Soziologen haben einen Begriff für dieses Phänomen erfunden: „Nimbys" nennen sie diese Menschen aus gebildeten, bürgerlichen Schichten, die pulsierende Kieze super finden, Lärm auch, aber eben „Not In My Backyard", nicht in meinem Hinterhof. Matthias Bernt sagt, ihn ärgere es, wenn das als eine unvermeidliche Entwicklung hingestellt werde. „Es handelt sich um ein soziales Phänomen, nicht um eine Gesetzmäßigkeit oder einen natürlichen Prozess." Er sagt, es gebe politische Stellschrauben, um solche Verdrängungsmechanismen zu steuern - auf Bezirksebene und auf höheren Ebenen. Mietobergrenzen zum Beispiel. „Und viele Bezirkspolitiker denken, sie müssten Investoren den roten Teppich ausrollen, hoffen auf viele Jobs und hohe Gewerbesteuereinnahmen. Dabei lautet die goldene Regel: Die positiven Effekte werden meistens überschätzt."
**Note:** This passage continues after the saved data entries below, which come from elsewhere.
/-- Reindexing the even `N ≤ x` as `N = 2m`, `m ≤ x/2`. [folklore] -/
theorem sum_filter_even_range (f : ℕ → ℝ) (x : ℕ) :
    ∑ N ∈ (range (x + 1)).filter Even, f N = ∑ m ∈ range (x / 2 + 1), f (2 * m) := by
  have hset : (range (x + 1)).filter Even = (range (x / 2 + 1)).image (fun m ↦ 2 * m) := by
    ext N
    simp only [mem_filter, mem_range, mem_image]
    constructor
    · rintro ⟨hN, m, rfl⟩
      exact ⟨m, by omega, by omega⟩
    · rintro ⟨m, hm, rfl⟩
      exact ⟨by omega, even_two_mul m⟩
  rw [hset, sum_image fun a _ b _ h ↦ by omega]

/-- **The main term as a double sum**:
`∑_{N ≤ x, N even} 𝔖(N) N = 4C ∑_{1 ≤ d ≤ x/2} F(d) d · K_d (K_d + 1)/2`, `K_d = ⌊x/2⌋/d`.
[folklore] -/
theorem sum_even_goldbachHLMain_eq (x : ℕ) :
    ∑ N ∈ (range (x + 1)).filter Even, goldbachHLMain N =
      4 * twinPrimeConst * ∑ d ∈ Ioc 0 (x / 2),
        singCoeff d * d * (((x / 2 / d : ℕ) : ℝ) * (((x / 2 / d : ℕ) : ℝ) + 1) / 2) := by
  set y := x / 2 with hy
  -- reindex and drop `m = 0`
  rw [sum_filter_even_range]
  have h0 : ∑ m ∈ range (y + 1), goldbachHLMain (2 * m) =
      ∑ m ∈ Ioc 0 y, goldbachHLMain (2 * m) := by
    refine (sum_subset (fun m hm ↦ ?_) fun m hm hm' ↦ ?_).symm
    · rw [mem_Ioc] at hm
      exact mem_range.mpr (by omega)
    · have : m = 0 := by
        rw [mem_range] at hm
        rw [mem_Ioc] at hm'
        omega
      simp [this, goldbachHLMain]
  rw [h0]
  -- pointwise: `J(2m) = 4C (F·id * id)(m)`
  have hpt : ∀ m ∈ Ioc 0 y, goldbachHLMain (2 * m) = 4 * twinPrimeConst *
      (singCoeff.pmul (ArithmeticFunction.id : ArithmeticFunction ℝ) *
        (ArithmeticFunction.id : ArithmeticFunction ℝ)) m := by
    intro m hm
    have hm0 : m ≠ 0 := by rw [mem_Ioc] at hm; omega
    have h2m : 2 * m ≠ 0 := by omega
    rw [goldbachHLMain, goldbachSingularSeries_eq_sum_divisors h2m (even_two_mul m),
      pmul_id_mul_id_apply]
    -- the odd divisor sums of `2m` and `m` agree: compare prime factorisations
    have hdiv : ∑ d ∈ (2 * m).divisors, singCoeff d = ∑ d ∈ m.divisors, singCoeff d := by
      rw [sum_divisors_singCoeff h2m, sum_divisors_singCoeff hm0,
        Nat.primeFactors_mul two_ne_zero hm0, Nat.prime_two.primeFactors]
      rcases em (2 ∈ m.primeFactors) with h2 | h2
      · rw [show ({2} : Finset ℕ) ∪ m.primeFactors = m.primeFactors from
          union_eq_right.mpr (singleton_subset_iff.mpr h2)]
      · rw [← insert_eq, prod_insert h2, singFactor_two, add_zero, one_mul]
    rw [hdiv]
    push_cast
    ring
  rw [sum_congr rfl hpt, ← mul_sum, ArithmeticFunction.sum_Ioc_mul_eq_sum_sum]
  congr 1
  refine sum_congr rfl fun d _ ↦ ?_
  rw [ArithmeticFunction.pmul_apply, ArithmeticFunction.natCoe_apply, ArithmeticFunction.id_apply]
  simp_rw [ArithmeticFunction.natCoe_apply, ArithmeticFunction.id_apply]
  rw [sum_Ioc_cast]

/-! ### The mean value estimate -/

/-- The elementary lattice-point estimate: for `1 ≤ d ≤ ⌊x/2⌋` and `K = ⌊x/2⌋/d`,
`|d K(K+1)/2 − (x/2)²/(2d)| ≤ x/2`. [folklore] -/
theorem abs_mul_div_sub_le {x d : ℕ} (hd : d ∈ Ioc 0 (x / 2)) :
    |(d : ℝ) * (((x / 2 / d : ℕ) : ℝ) * (((x / 2 / d : ℕ) : ℝ) + 1) / 2) -
        ((x : ℝ) / 2) ^ 2 / (2 * d)| ≤ (x : ℝ) / 2 := by
  rw [mem_Ioc] at hd
  obtain ⟨hd0, hdy⟩ := hd
  set K := x / 2 / d with hK
  have hd0' : (0 : ℝ) < d := by exact_mod_cast hd0
  have hdY : (d : ℝ) ≤ (x : ℝ) / 2 := by
    have : ((x / 2 : ℕ) : ℝ) ≤ (x : ℝ) / 2 := Nat.cast_div_le
    exact le_trans (by exact_mod_cast hdy) this
  -- `K ≤ u < K + 1` with `u = x/(2d)`
  set u : ℝ := (x : ℝ) / 2 / d with hu
  have hKu : (K : ℝ) ≤ u := by
    rw [hK, hu]
    calc ((x / 2 / d : ℕ) : ℝ) ≤ ((x / 2 : ℕ) : ℝ) / d := Nat.cast_div_le
      _ ≤ (x : ℝ) / 2 / d := by
          gcongr
          exact Nat.cast_div_le
  have huK : u < K + 1 := by
    rw [hu, hK, Nat.div_div_eq_div_mul]
    have h := Nat.lt_mul_div_succ x (show 0 < 2 * d by omega)
    have h' : (x : ℝ) < (2 * d : ℕ) * ((x / (2 * d) : ℕ) + 1 : ℝ) := by exact_mod_cast h
    rw [div_div, div_lt_iff₀ (by positivity)]
    push_cast at h' ⊢
    linarith
  have hu0 : 0 ≤ u := by positivity
  have hK0 : (0 : ℝ) ≤ K := Nat.cast_nonneg K
  -- `|K(K+1) − u²| ≤ u + 1`
  have hmain : |(K : ℝ) * (K + 1) - u ^ 2| ≤ u + 1 := by
    rw [abs_le]
    constructor <;> nlinarith
  have hrew : (d : ℝ) * ((K : ℝ) * ((K : ℝ) + 1) / 2) - ((x : ℝ) / 2) ^ 2 / (2 * d) =
      (d : ℝ) / 2 * ((K : ℝ) * (K + 1) - u ^ 2) := by
    rw [hu]
    field_simp
  rw [hrew, abs_mul, abs_of_pos (by positivity)]
  calc (d : ℝ) / 2 * |(K : ℝ) * (K + 1) - u ^ 2| ≤ (d : ℝ) / 2 * (u + 1) := by gcongr
    _ = ((x : ℝ) / 2 + d) / 2 := by rw [hu]; field_simp
    _ ≤ (x : ℝ) / 2 := by linarith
Die Konflikte entwickeln sich aber nicht nur in die eine Richtung. Es gründen sich nicht nur Initiativen für mehr Grundschulen und saubere Spielplätze, sondern auch solche, die öffentliche Räume gegen Investoren verteidigen wollen. Die Auseinandersetzungen gewinnen an Aggressivität, Bauherren luxuriöser Wohnprojekte müssen mit Farbbeutel- und Brandsatzattacken rechnen.
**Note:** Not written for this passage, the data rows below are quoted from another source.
import Summits.QuantumAdvantage.QuantumAdvantage.Theorems.SosSandwichPseudoBoundedTopPairingContractionPadded
import HarnessLib

/-!
# Crux `PseudoBoundedAA` (stmt-QuantumAdvantage-15237) / item `HomogeneousPBAAT` (stmt-27399): which strengthening of
# the contraction line survives — the TWO-CERTIFICATE uniform bound still forces top-level AA on Boolean functions

Fourth part of the calibration (`…TopPairingContraction`, `…Padded`, `…Homogeneous`).  Those files show that the
uniform contraction bound over data with ONE certificate (`Σ_j q_j² ≤ 1`) forces top-level Aaronson–Ambainis for all
bounded polynomials.  The natural repair is to demand GENUINE membership `p = Σ_j q_j² ∈ K_T` (both SOS certificates,
`PseudoBounded T p`) while keeping the weights `c` arbitrary — hypothesis (H2) below.  This file records what (H2)
still costs, through a per-polynomial form of the padding argument:

* `exists_topRow_ge_of_contraction_padded` — for ONE polynomial `g` (degree `≤ T`, `g² ≤ 1` on the cube,
  `W^{=T}[g] > 0`): if the contraction estimate with constant `K` holds for every PADDED datum
  `rename (Fin.natAdd n₁) g` (all `n₁`), then `∃ k, (W^{=T}[g])² ≤ K · Σ_{|S|=T, S∋k} ĝ(S)²`;
* `exists_topRow_ge_of_twoCertContraction_boolean` — **(H2) ⟹ top-level AA for every `±1`-VALUED `g` of degree
  `≤ T`** (`∃ k, (W^{=T}[g])² ≤ K(T)·Σ_{|S|=T,S∋k} ĝ(S)²`): the constant `p = g² = 1` IS a member of `K_T`
  (`1 = 1²`, `1 − 1 = 0²`) whose datum `q = g` carries `ĝ` at the top level; `…_influence` form `4W² ≤ K(T)·Inf_k`.

Calibration value (planner / disprover): (H2) transfers NO AA-hardness beyond the BOOLEAN top level — its cheapest
falsifier is a `±1`-valued degree-`T` family with top weight `W^{=T} ≥ T^{-O(1)}` and all top-level influences
`Σ_{S∋k,|S|=T} ĝ(S)² ≤ W²·T^{-ω(1)}` (the composed address family gives ratio exactly `T`, matching
`TopPairing.contraction_ge_of_addr`); for top-HOMOGENEOUS Boolean `g` the conclusion is ordinary AA for Boolean functions
(true with polynomial loss, cf. `Theorems/SosSandwichPseudoBoundedAABooleanCornerOSSS.lean`).  So, unlike (H1), (H2) is
not known to be harder than the crux; it stays a candidate line, with `K ≥ T/4` forced.  Honest label: calibration
(hypothesis ⟹ consequence); proves neither 27399 nor the crux; no registered stub is closed.  Finite sums; no named facts.
Sources: EscuderoGutierrez2023 (arXiv:2304.06713) Question 4.5; KaniewskiLeeDewolf2015 Def. 7 (the class `K_T`);
AaronsonAmbainis2014 Conj. 6; ODonnell2014 §2.2.
-/

set_option linter.dupNamespace false

noncomputable section

namespace Summit.QuantumAdvantage.QuantumAdvantage.Theorems.SosSandwich

open Finset MvPolynomial Literature.Computability.QuantumComplexity
open Literature.Computability.Complexity.LowDegree Literature.Probability.RandomGraphs.LowDegree

namespace TopPairing

variable {N : ℕ}

/-- **Padding, per polynomial.**  If every padded datum `rename (Fin.natAdd n₁) g` of a fixed `g` (`T ≥ 1`, positive
top weight at level `T`; no degree or boundedness hypothesis is needed for this step) obeys the contraction estimate
with constant `K`, then `∃ k, (W^{=T}[g])² ≤ K·Σ_{|S|=T, S∋k} ĝ(S)²`.  (Proof of `exists_topRow_ge_of_uniformContraction`
with the hypothesis localised at `g`.) [cite: EscuderoGutierrez2023, Question 4.5] -/
theorem exists_topRow_ge_of_contraction_padded (K : ℝ) {T : ℕ} (hT : 1 ≤ T) (g : MvPolynomial (Fin N) ℝ)
    (hK : ∀ (n₁ : ℕ) (c : Finset (Fin (n₁ + N)) → ℝ) (M : ℝ),
      (∀ k : Fin (n₁ + N), ∑ U ∈ Finset.univ.filter (fun U : Finset (Fin (n₁ + N)) => U.card = 2 * T ∧ k ∈ U),
          c U ^ 2 ≤ M) →
      ∑ R ∈ Finset.univ.filter (fun R : Finset (Fin (n₁ + N)) => R.card = T),
        (∑ U ∈ Finset.univ.filter (fun U : Finset (Fin (n₁ + N)) => U.card = 2 * T ∧ R ⊆ U),
          c U * cubeFourierCoeff (evalBool (rename (Fin.natAdd n₁) g)) (U \ R)) ^ 2 ≤ K * M)
    (hW : 0 < ∑ S ∈ Finset.univ.filter (fun S : Finset (Fin N) => S.card = T), cubeFourierCoeff (evalBool g) S ^ 2) :
    ∃ k : Fin N, (∑ S ∈ Finset.univ.filter (fun S : Finset (Fin N) => S.card = T),
        cubeFourierCoeff (evalBool g) S ^ 2) ^ 2 ≤
      K * ∑ S ∈ Finset.univ.filter (fun S : Finset (Fin N) => S.card = T ∧ k ∈ S),
        cubeFourierCoeff (evalBool g) S ^ 2 := by
  classical
  set a : Finset (Fin N) → ℝ := fun S => cubeFourierCoeff (evalBool g) S with ha
  set W := ∑ S ∈ Finset.univ.filter (fun S : Finset (Fin N) => S.card = T), a S ^ 2 with hWdef
  obtain ⟨S₀, hS₀, hS₀ne⟩ : ∃ S ∈ Finset.univ.filter (fun S : Finset (Fin N) => S.card = T), a S ^ 2 ≠ 0 := by
    by_contra hcon
    push Not at hcon
    exact hW.ne' (Finset.sum_eq_zero hcon)
  have hS₀T : S₀.card = T := (Finset.mem_filter.mp hS₀).2
  obtain ⟨k₀, hk₀⟩ : S₀.Nonempty := by rw [← Finset.card_pos, hS₀T]; omega
  set row : Fin N → ℝ := fun k =>
    ∑ S ∈ Finset.univ.filter (fun S : Finset (Fin N) => S.card = T ∧ k ∈ S), a S ^ 2 with hrow
  obtain ⟨k₁, -, hk₁⟩ := Finset.exists_max_image Finset.univ row ⟨k₀, Finset.mem_univ _⟩
  refine ⟨k₁, ?_⟩
  set μ := row k₁ with hμdef
  have hμpos : 0 < μ := by
    have h1 : a S₀ ^ 2 ≤ row k₀ :=
      Finset.single_le_sum (f := fun S => a S ^ 2) (fun S _ => sq_nonneg _)
        (Finset.mem_filter.mpr ⟨Finset.mem_univ _, hS₀T, hk₀⟩)
    have h2 : 0 < a S₀ ^ 2 := lt_of_le_of_ne (sq_nonneg _) (Ne.symm hS₀ne)
    exact lt_of_lt_of_le (lt_of_lt_of_le h2 h1) (hk₁ k₀ (Finset.mem_univ _))
  obtain ⟨n₁, hn₁T, hn₁⟩ : ∃ n₁ : ℕ, T ≤ n₁ ∧ (T : ℝ) * W ≤ (n₁ : ℝ) * μ := by
    obtain ⟨n, hn⟩ := exists_nat_ge ((T : ℝ) * W / μ)
    refine ⟨n + T, by omega, ?_⟩
    rw [div_le_iff₀ hμpos] at hn
    have hT0 : (0 : ℝ) ≤ (T : ℝ) * μ := mul_nonneg (Nat.cast_nonneg T) hμpos.le
    have hexp : (((n + T : ℕ) : ℝ)) * μ = (n : ℝ) * μ + (T : ℝ) * μ := by push_cast; ring
    rw [hexp]
    linarith
  set g' : MvPolynomial (Fin (n₁ + N)) ℝ := rename (Fin.natAdd n₁) g with hg'
  set X : Finset (Fin (n₁ + N)) :=
    (Finset.univ : Finset (Fin n₁)).map (Fin.castAddEmb N) with hXdef
  have hXcard : X.card = n₁ := by rw [hXdef, Finset.card_map, Finset.card_univ, Fintype.card_fin]
  have hidle : ∀ k ∈ X, ∀ z, evalBool g' (flipBit k z) = evalBool g' z := by
    intro k hk z
    rw [hXdef, Finset.mem_map] at hk
    obtain ⟨i, -, rfl⟩ := hk
    show evalBool (rename (Fin.natAdd n₁) g) (flipBit (Fin.castAdd N i) z) = evalBool (rename (Fin.natAdd n₁) g) z
    rw [evalBool_rename_natAdd, evalBool_rename_natAdd, flipBit_castAdd_comp_natAdd]
  have hF : ∀ (S' : Finset (Fin (n₁ + N))) (i : Fin n₁), Fin.castAdd N i ∈ S' →
      cubeFourierCoeff (evalBool g') S' ^ 2 = 0 := by
    intro S' i hi
    show cubeFourierCoeff (evalBool (rename (Fin.natAdd n₁) g)) S' ^ 2 = 0
    rw [cubeFourierCoeff_pad_eq_zero g hi, sq, mul_zero]
  have hcoef : ∀ S : Finset (Fin N), cubeFourierCoeff (evalBool g') (S.map (Fin.natAddEmb n₁)) = a S := fun S => by
    show cubeFourierCoeff (evalBool (rename (Fin.natAdd n₁) g)) (S.map (Fin.natAddEmb n₁)) =
      cubeFourierCoeff (evalBool g) S
    exact cubeFourierCoeff_pad_map g S
  have hW' : ∑ S' ∈ Finset.univ.filter (fun S' : Finset (Fin (n₁ + N)) => S'.card = T),
      cubeFourierCoeff (evalBool g') S' ^ 2 = W := by
    rw [sum_pad_eq (fun S' => cubeFourierCoeff (evalBool g') S' ^ 2) hF (fun S' => S'.card = T)]
    simp_rw [Finset.card_map, hcoef]
    rfl
  have hrow' : ∀ k' : Fin (n₁ + N),
      ∑ S' ∈ Finset.univ.filter (fun S' : Finset (Fin (n₁ + N)) => S'.card = T ∧ k' ∈ S'),
        cubeFourierCoeff (evalBool g') S' ^ 2 ≤ μ := by
    intro k'
    rw [sum_pad_eq (fun S' => cubeFourierCoeff (evalBool g') S' ^ 2) hF (fun S' => S'.card = T ∧ k' ∈ S')]
    simp_rw [Finset.card_map, hcoef]
    rcases castAdd_or_natAdd k' with ⟨i, rfl⟩ | ⟨j, rfl⟩
    · have hempty : ∀ S : Finset (Fin N), ¬ (S.card = T ∧ Fin.castAdd N i ∈ S.map (Fin.natAddEmb n₁)) := by
        rintro S ⟨-, hS⟩
        rw [Finset.mem_map] at hS
        obtain ⟨j, -, hj⟩ := hS
        change Fin.natAdd n₁ j = Fin.castAdd N i at hj
        have hv := congrArg Fin.val hj
        simp only [Fin.val_natAdd, Fin.val_castAdd] at hv
        omega
      rw [Finset.filter_false_of_mem (fun S _ => hempty S), Finset.sum_empty]
      exact hμpos.le
    · have hmem : ∀ S : Finset (Fin N), (Fin.natAdd n₁ j ∈ S.map (Fin.natAddEmb n₁) ↔ j ∈ S) := fun S =>
        Finset.mem_map' (Fin.natAddEmb n₁)
      simp_rw [hmem]
      exact hk₁ j (Finset.mem_univ _)
  have hmain := topWeight_sq_le_of_contraction_of_idle hT K g' (hK n₁) X hidle
    (by rw [hXcard]; exact hn₁T) μ hrow' (by rw [hW', hXcard]; exact hn₁)
  rw [hW'] at hmain
  exact hmain

/-- **The two-certificate uniform contraction bound (H2) still forces top-level AA on every `±1`-valued polynomial.**
(H2): the contraction estimate with constant `K T` for ALL weights and ALL data `(q_j)` of degrees `≤ T` whose
square-sum `p = Σ_j q_j²` is a GENUINE member of `K_T` (`PseudoBounded T p`, both SOS certificates).  Then every `g`
of total degree `≤ T` (`T ≥ 1`) with `g(x)² = 1` on the cube and `W^{=T}[g] > 0` has
`∃ k, (W^{=T}[g])² ≤ K T · Σ_{|S|=T, S∋k} ĝ(S)²`: the constant `p = g² = 1` is pseudo-bounded of every order
(`1 = 1²`, `0 = 0²`) with datum `q = g`. [cite: KaniewskiLeeDewolf2015, Def. 7] [cite: EscuderoGutierrez2023, Question 4.5] -/
theorem exists_topRow_ge_of_twoCertContraction_boolean (K : ℕ → ℝ)
    (h2 : ∀ (N T m : ℕ) (q : Fin m → MvPolynomial (Fin N) ℝ) (p : MvPolynomial (Fin N) ℝ), 1 ≤ T →
      (∀ j, (q j).totalDegree ≤ T) → (∀ x, evalBool p x = ∑ j, evalBool (q j) x ^ 2) →
      PseudoBounded T p →
      ∀ (c : Finset (Fin N) → ℝ) (M : ℝ),
        (∀ k : Fin N, ∑ U ∈ Finset.univ.filter (fun U : Finset (Fin N) => U.card = 2 * T ∧ k ∈ U), c U ^ 2 ≤ M) →
        ∑ j, ∑ R ∈ Finset.univ.filter (fun R : Finset (Fin N) => R.card = T),
          (∑ U ∈ Finset.univ.filter (fun U : Finset (Fin N) => U.card = 2 * T ∧ R ⊆ U),
            c U * cubeFourierCoeff (evalBool (q j)) (U \ R)) ^ 2 ≤ K T * M)
    {T : ℕ} (hT : 1 ≤ T) (g : MvPolynomial (Fin N) ℝ) (hg : g.totalDegree ≤ T)
    (hbool : ∀ x, evalBool g x ^ 2 = 1)
    (hW : 0 < ∑ S ∈ Finset.univ.filter (fun S : Finset (Fin N) => S.card = T), cubeFourierCoeff (evalBool g) S ^ 2) :
    ∃ k : Fin N, (∑ S ∈ Finset.univ.filter (fun S : Finset (Fin N) => S.card = T),
        cubeFourierCoeff (evalBool g) S ^ 2) ^ 2 ≤
      K T * ∑ S ∈ Finset.univ.filter (fun S : Finset (Fin N) => S.card = T ∧ k ∈ S),
        cubeFourierCoeff (evalBool g) S ^ 2 := by
  refine exists_topRow_ge_of_contraction_padded (K T) hT g ?_ hW
  intro n₁ c M hcM
  -- the padded datum `q = g'`, `p = g'² = 1 ∈ K_T`
  have hval : ∀ z : Fin (n₁ + N) → Bool, evalBool (rename (Fin.natAdd n₁) g ^ 2) z = 1 := by
    intro z
    have h1 : evalBool (rename (Fin.natAdd n₁) g ^ 2) z = evalBool (rename (Fin.natAdd n₁) g) z ^ 2 := by
      unfold evalBool; exact map_pow _ _ _
    rw [h1, evalBool_rename_natAdd]
    exact hbool _
  have hsq : ∀ z, evalBool (rename (Fin.natAdd n₁) g ^ 2) z =
      ∑ j : Fin 1, evalBool ((fun _ : Fin 1 => rename (Fin.natAdd n₁) g) j) z ^ 2 := fun z => by
    rw [Fin.sum_univ_one]; unfold evalBool; exact map_pow _ _ _
  have hpb : PseudoBounded T (rename (Fin.natAdd n₁) g ^ 2) := by
    refine ⟨1, fun _ => 1, fun _ => 0, fun _ => ⟨?_, ?_⟩, fun z => ⟨?_, ?_⟩⟩
    · rw [totalDegree_one]; exact Nat.zero_le _
    · rw [totalDegree_zero]; exact Nat.zero_le _
    · have := hval z
      unfold evalBool at this
      rw [Fin.sum_univ_one, this, map_one, one_pow]
    · have := hval z
      unfold evalBool at this
      rw [Fin.sum_univ_one, this, map_zero]
      ring
  have := h2 (n₁ + N) T 1 (fun _ => rename (Fin.natAdd n₁) g) (rename (Fin.natAdd n₁) g ^ 2) hT
    (fun _ => (totalDegree_rename_le _ _).trans hg) hsq hpb c M hcM
  simpa only [Fin.sum_univ_one] using this

/-- Influence form of the preceding: under (H2), every `±1`-valued `g` of degree `≤ T` with `W^{=T}[g] > 0` has a
variable with `4·(W^{=T}[g])² ≤ K T · Inf_k[g]` (`K T ≥ 0`). [cite: ODonnell2014, §2.2] -/
theorem exists_influence_ge_of_twoCertContraction_boolean (K : ℕ → ℝ)
    (h2 : ∀ (N T m : ℕ) (q : Fin m → MvPolynomial (Fin N) ℝ) (p : MvPolynomial (Fin N) ℝ), 1 ≤ T →
      (∀ j, (q j).totalDegree ≤ T) → (∀ x, evalBool p x = ∑ j, evalBool (q j) x ^ 2) →
      PseudoBounded T p →
      ∀ (c : Finset (Fin N) → ℝ) (M : ℝ),
        (∀ k : Fin N, ∑ U ∈ Finset.univ.filter (fun U : Finset (Fin N) => U.card = 2 * T ∧ k ∈ U), c U ^ 2 ≤ M) →
        ∑ j, ∑ R ∈ Finset.univ.filter (fun R : Finset (Fin N) => R.card = T),
          (∑ U ∈ Finset.univ.filter (fun U : Finset (Fin N) => U.card = 2 * T ∧ R ⊆ U),
            c U * cubeFourierCoeff (evalBool (q j)) (U \ R)) ^ 2 ≤ K T * M)
    (hK0 : ∀ T, 0 ≤ K T)
    {T : ℕ} (hT : 1 ≤ T) (g : MvPolynomial (Fin N) ℝ) (hg : g.totalDegree ≤ T)
    (hbool : ∀ x, evalBool g x ^ 2 = 1)
    (hW : 0 < ∑ S ∈ Finset.univ.filter (fun S : Finset (Fin N) => S.card = T), cubeFourierCoeff (evalBool g) S ^ 2) :
    ∃ k : Fin N, 4 * (∑ S ∈ Finset.univ.filter (fun S : Finset (Fin N) => S.card = T),
        cubeFourierCoeff (evalBool g) S ^ 2) ^ 2 ≤ K T * influence k g := by
  classical
  obtain ⟨k, hk⟩ := exists_topRow_ge_of_twoCertContraction_boolean K h2 hT g hg hbool hW
  refine ⟨k, ?_⟩
  rw [influence_eq_sum_sq_fourier]
  have hsub : ∑ S ∈ Finset.univ.filter (fun S : Finset (Fin N) => S.card = T ∧ k ∈ S),
      cubeFourierCoeff (evalBool g) S ^ 2 ≤
      ∑ S ∈ Finset.univ.filter (fun S : Finset (Fin N) => k ∈ S), cubeFourierCoeff (evalBool g) S ^ 2 :=
    Finset.sum_le_sum_of_subset_of_nonneg
      (fun S hS => by
        rw [Finset.mem_filter] at hS ⊢
        exact ⟨hS.1, hS.2.2⟩)
      fun S _ _ => sq_nonneg _
  calc 4 * (∑ S ∈ Finset.univ.filter (fun S : Finset (Fin N) => S.card = T),
          cubeFourierCoeff (evalBool g) S ^ 2) ^ 2
      ≤ 4 * (K T * ∑ S ∈ Finset.univ.filter (fun S : Finset (Fin N) => S.card = T ∧ k ∈ S),
          cubeFourierCoeff (evalBool g) S ^ 2) := by linarith
    _ ≤ 4 * (K T * ∑ S ∈ Finset.univ.filter (fun S : Finset (Fin N) => k ∈ S),
          cubeFourierCoeff (evalBool g) S ^ 2) :=
        mul_le_mul_of_nonneg_left (mul_le_mul_of_nonneg_left hsub (hK0 T)) (by norm_num)
    _ = K T * (4 * ∑ S ∈ Finset.univ.filter (fun S : Finset (Fin N) => k ∈ S),
          cubeFourierCoeff (evalBool g) S ^ 2) := by ring

end TopPairing

end Summit.QuantumAdvantage.QuantumAdvantage.Theorems.SosSandwich

end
Jens-Holger Kirchner, der Stadtrat von Pankow, klingt ein bisschen verzweifelt, wenn er sagt: „Die Sache mit dem Knaack, das ist so ein klassisches Beispiel hier in Prenzlauer Berg für die Radikalisierung der Partikularinteressen. Es wird schneller und mehr prozessiert. Jeder versucht, seinen idealen Lebensplan umzusetzen, auf Teufel komm raus. Das ist der Tod jeder Stadt". Und er sagt auch: „Wenn ich mir für 350.000 Euro eine Wohnung kaufe, dann stelle ich womöglich solche Riesenansprüche an mich selbst und die neue Umgebung, an das Lebensgefühl, dass die Gelassenheit mir selbst und anderen gegenüber verloren geht." Matthias Harnoß, der seit 1995 für den Knaack Klub arbeitet, sagt, dass früher die Nachbarn selbst sauer auf der Matte standen und sich beschwerten, dann konnte man miteinander reden. Heute werde sofort die Polizei gerufen.


Goethe, natürlich, hat mal was Passendes zum Thema geschrieben, nämlich in den „Wanderjahren": Wer sich den Gesetzen nicht fügen lernt, muss die Gegend verlassen, wo sie gelten. Matthias Harnoß hat sich Anfang Oktober nochmal mit dem Stadtrat Kirchner getroffen, um über die Zukunft zu sprechen. Kirchner will den Knaack Klub unbedingt erhalten. In dem Gespräch ging es aber nicht mehr darum, wie man sich mit den Anwohnern vielleicht doch noch einigen könnte. Sondern darum, an welche Orte in Prenzlauer Berg der Knaack Klub umziehen könnte.